• TASK TO COMPLETE
Starting with the line containing "open Summit.PneNP.PneNP.Theorems.QuotientSABlocks" and going on through the line containing "two halves. -/", return the lines of the data below exactly, and only those.

• DATA FOR THIS TASK
——————

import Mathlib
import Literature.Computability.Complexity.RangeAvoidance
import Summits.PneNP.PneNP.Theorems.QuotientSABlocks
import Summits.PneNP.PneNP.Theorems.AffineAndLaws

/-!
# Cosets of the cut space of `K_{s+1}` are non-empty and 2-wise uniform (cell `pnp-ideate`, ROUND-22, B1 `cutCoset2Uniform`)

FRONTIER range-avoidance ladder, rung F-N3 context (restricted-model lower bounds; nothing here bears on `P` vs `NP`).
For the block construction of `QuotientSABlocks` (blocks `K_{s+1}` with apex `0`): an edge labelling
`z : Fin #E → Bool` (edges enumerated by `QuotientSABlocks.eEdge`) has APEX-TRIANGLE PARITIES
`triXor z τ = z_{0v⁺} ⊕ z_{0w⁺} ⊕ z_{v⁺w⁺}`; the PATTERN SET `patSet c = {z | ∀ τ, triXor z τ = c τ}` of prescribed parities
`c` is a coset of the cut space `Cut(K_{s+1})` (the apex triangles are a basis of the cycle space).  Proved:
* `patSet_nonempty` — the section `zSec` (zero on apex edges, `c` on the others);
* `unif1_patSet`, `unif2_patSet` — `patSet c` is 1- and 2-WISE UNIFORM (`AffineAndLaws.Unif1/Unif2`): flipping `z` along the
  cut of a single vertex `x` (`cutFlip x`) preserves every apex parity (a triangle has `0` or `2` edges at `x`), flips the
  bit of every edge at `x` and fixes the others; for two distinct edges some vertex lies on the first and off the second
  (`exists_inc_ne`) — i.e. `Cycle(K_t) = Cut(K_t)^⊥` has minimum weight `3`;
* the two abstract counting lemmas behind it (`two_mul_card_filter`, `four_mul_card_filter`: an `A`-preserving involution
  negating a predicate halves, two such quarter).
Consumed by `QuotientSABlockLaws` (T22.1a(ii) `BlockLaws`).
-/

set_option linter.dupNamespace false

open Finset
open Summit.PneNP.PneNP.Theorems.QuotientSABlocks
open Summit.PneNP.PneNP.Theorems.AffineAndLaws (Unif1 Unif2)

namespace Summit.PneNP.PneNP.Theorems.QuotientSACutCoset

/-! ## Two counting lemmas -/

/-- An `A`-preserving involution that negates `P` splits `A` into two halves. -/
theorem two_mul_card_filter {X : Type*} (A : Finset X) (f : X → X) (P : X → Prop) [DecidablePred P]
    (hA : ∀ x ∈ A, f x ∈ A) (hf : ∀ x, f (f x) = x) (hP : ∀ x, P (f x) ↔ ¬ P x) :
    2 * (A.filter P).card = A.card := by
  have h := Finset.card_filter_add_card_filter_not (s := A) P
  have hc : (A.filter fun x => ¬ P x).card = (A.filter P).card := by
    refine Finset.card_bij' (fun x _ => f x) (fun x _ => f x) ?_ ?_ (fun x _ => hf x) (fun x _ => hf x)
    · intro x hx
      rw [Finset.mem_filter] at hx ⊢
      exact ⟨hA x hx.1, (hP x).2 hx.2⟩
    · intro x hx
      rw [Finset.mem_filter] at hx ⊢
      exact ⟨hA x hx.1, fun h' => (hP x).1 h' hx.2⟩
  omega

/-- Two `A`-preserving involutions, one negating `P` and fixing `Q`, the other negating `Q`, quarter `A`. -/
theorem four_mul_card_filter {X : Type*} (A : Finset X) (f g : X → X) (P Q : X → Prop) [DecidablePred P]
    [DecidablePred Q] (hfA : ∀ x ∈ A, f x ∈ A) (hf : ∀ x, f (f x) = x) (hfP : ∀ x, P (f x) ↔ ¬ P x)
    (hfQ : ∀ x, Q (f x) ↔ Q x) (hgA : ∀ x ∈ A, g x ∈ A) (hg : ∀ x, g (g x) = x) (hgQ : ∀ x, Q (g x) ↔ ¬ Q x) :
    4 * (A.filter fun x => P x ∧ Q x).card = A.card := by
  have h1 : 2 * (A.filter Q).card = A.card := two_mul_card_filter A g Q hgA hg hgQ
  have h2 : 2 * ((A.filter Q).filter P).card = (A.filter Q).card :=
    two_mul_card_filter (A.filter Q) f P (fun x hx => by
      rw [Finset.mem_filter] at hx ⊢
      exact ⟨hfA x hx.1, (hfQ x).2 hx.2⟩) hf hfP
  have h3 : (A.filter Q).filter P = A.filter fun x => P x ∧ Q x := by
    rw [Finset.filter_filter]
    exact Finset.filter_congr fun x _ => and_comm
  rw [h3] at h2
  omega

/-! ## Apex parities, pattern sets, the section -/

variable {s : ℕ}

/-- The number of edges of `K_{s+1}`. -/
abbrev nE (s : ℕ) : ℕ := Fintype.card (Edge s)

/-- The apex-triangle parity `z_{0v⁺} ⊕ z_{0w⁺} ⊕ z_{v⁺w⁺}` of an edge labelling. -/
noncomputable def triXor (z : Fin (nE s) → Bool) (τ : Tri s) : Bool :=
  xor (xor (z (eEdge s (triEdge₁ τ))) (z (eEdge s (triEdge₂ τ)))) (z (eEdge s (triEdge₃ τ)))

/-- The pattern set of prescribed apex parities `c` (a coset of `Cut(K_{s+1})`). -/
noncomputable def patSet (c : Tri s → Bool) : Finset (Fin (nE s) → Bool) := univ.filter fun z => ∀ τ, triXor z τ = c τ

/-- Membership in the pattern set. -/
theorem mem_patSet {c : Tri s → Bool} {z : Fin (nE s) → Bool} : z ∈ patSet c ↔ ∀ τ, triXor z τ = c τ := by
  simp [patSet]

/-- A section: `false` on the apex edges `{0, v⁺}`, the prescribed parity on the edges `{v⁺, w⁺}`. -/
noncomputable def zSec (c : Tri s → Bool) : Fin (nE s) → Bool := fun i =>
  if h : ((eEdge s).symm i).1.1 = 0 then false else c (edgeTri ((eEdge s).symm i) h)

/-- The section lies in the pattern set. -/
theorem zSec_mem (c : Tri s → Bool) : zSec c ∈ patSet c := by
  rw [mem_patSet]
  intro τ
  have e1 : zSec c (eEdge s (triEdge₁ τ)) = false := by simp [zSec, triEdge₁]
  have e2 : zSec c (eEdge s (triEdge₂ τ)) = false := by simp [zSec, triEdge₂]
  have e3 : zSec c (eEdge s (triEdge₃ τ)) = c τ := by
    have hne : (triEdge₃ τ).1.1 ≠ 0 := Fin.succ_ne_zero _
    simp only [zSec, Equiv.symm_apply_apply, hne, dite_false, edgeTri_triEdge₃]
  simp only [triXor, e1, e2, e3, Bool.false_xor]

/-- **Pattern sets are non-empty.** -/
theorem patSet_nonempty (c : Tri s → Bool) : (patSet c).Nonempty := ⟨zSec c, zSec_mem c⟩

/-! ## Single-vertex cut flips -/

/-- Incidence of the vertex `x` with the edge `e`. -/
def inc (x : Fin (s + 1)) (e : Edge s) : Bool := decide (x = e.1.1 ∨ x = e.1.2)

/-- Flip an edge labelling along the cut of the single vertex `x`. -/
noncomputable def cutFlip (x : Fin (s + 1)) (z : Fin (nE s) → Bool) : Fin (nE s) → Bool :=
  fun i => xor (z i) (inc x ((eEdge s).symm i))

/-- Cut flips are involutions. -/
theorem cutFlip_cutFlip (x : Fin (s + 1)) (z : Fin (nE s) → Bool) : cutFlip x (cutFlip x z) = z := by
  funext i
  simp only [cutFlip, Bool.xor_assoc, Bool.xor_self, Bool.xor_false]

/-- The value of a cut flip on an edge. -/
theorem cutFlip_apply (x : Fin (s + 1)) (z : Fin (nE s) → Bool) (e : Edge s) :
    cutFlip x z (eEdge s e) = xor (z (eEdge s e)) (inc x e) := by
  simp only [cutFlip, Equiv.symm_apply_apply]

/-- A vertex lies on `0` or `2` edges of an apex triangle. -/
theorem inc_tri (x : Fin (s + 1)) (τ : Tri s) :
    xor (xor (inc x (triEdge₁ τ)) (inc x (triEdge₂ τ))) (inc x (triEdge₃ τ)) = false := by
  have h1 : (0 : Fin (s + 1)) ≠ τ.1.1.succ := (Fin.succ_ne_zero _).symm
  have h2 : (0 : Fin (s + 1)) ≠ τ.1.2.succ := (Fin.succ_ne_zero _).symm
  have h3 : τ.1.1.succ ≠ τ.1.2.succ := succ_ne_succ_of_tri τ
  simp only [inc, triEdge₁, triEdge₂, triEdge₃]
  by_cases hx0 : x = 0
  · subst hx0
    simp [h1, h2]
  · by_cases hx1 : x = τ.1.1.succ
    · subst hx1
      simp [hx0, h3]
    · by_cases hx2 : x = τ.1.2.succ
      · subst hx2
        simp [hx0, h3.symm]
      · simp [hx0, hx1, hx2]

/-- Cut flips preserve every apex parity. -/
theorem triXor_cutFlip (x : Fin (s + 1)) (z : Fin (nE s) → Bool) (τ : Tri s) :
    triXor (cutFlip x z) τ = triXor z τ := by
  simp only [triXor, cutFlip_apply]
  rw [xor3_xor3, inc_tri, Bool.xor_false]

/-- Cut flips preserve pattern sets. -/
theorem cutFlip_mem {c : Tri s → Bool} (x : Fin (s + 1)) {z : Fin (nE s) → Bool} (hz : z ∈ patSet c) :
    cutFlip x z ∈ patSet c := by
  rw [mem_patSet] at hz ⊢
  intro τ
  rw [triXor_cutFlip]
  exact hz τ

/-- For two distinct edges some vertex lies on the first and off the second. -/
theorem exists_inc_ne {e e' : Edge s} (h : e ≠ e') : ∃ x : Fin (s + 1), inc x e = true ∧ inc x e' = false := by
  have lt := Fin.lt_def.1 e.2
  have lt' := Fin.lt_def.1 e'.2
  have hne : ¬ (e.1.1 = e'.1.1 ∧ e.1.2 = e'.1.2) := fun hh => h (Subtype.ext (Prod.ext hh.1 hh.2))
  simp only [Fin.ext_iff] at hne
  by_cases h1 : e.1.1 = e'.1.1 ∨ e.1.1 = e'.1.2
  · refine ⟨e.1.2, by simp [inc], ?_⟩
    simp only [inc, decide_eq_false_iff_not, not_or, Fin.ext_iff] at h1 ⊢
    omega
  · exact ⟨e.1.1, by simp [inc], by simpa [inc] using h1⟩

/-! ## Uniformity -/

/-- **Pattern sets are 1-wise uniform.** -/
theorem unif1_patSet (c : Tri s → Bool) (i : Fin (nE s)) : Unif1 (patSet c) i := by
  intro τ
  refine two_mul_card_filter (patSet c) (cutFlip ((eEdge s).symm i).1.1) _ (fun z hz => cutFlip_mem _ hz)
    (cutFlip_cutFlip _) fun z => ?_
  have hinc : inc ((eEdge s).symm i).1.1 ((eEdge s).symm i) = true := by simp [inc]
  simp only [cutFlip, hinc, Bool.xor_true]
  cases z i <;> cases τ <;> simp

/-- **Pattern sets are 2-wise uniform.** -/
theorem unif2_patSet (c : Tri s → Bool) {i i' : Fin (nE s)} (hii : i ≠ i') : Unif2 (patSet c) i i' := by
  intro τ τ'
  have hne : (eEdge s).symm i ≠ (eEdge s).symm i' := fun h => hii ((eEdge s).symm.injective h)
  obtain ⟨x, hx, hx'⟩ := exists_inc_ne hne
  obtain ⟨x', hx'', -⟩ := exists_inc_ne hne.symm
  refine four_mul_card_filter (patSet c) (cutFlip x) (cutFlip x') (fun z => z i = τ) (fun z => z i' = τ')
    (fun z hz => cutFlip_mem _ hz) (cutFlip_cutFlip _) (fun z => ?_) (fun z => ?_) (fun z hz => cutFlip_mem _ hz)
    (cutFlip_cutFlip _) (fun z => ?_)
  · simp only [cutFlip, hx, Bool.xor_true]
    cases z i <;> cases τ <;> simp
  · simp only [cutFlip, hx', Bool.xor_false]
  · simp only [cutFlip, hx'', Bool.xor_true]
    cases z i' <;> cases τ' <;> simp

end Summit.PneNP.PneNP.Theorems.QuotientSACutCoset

——————

• TASK ANSWER
open Summit.PneNP.PneNP.Theorems.QuotientSABlocks
open Summit.PneNP.PneNP.Theorems.AffineAndLaws (Unif1 Unif2)

namespace Summit.PneNP.PneNP.Theorems.QuotientSACutCoset

/-! ## Two counting lemmas -/

/-- An `A`-preserving involution that negates `P` splits `A` into two halves. -/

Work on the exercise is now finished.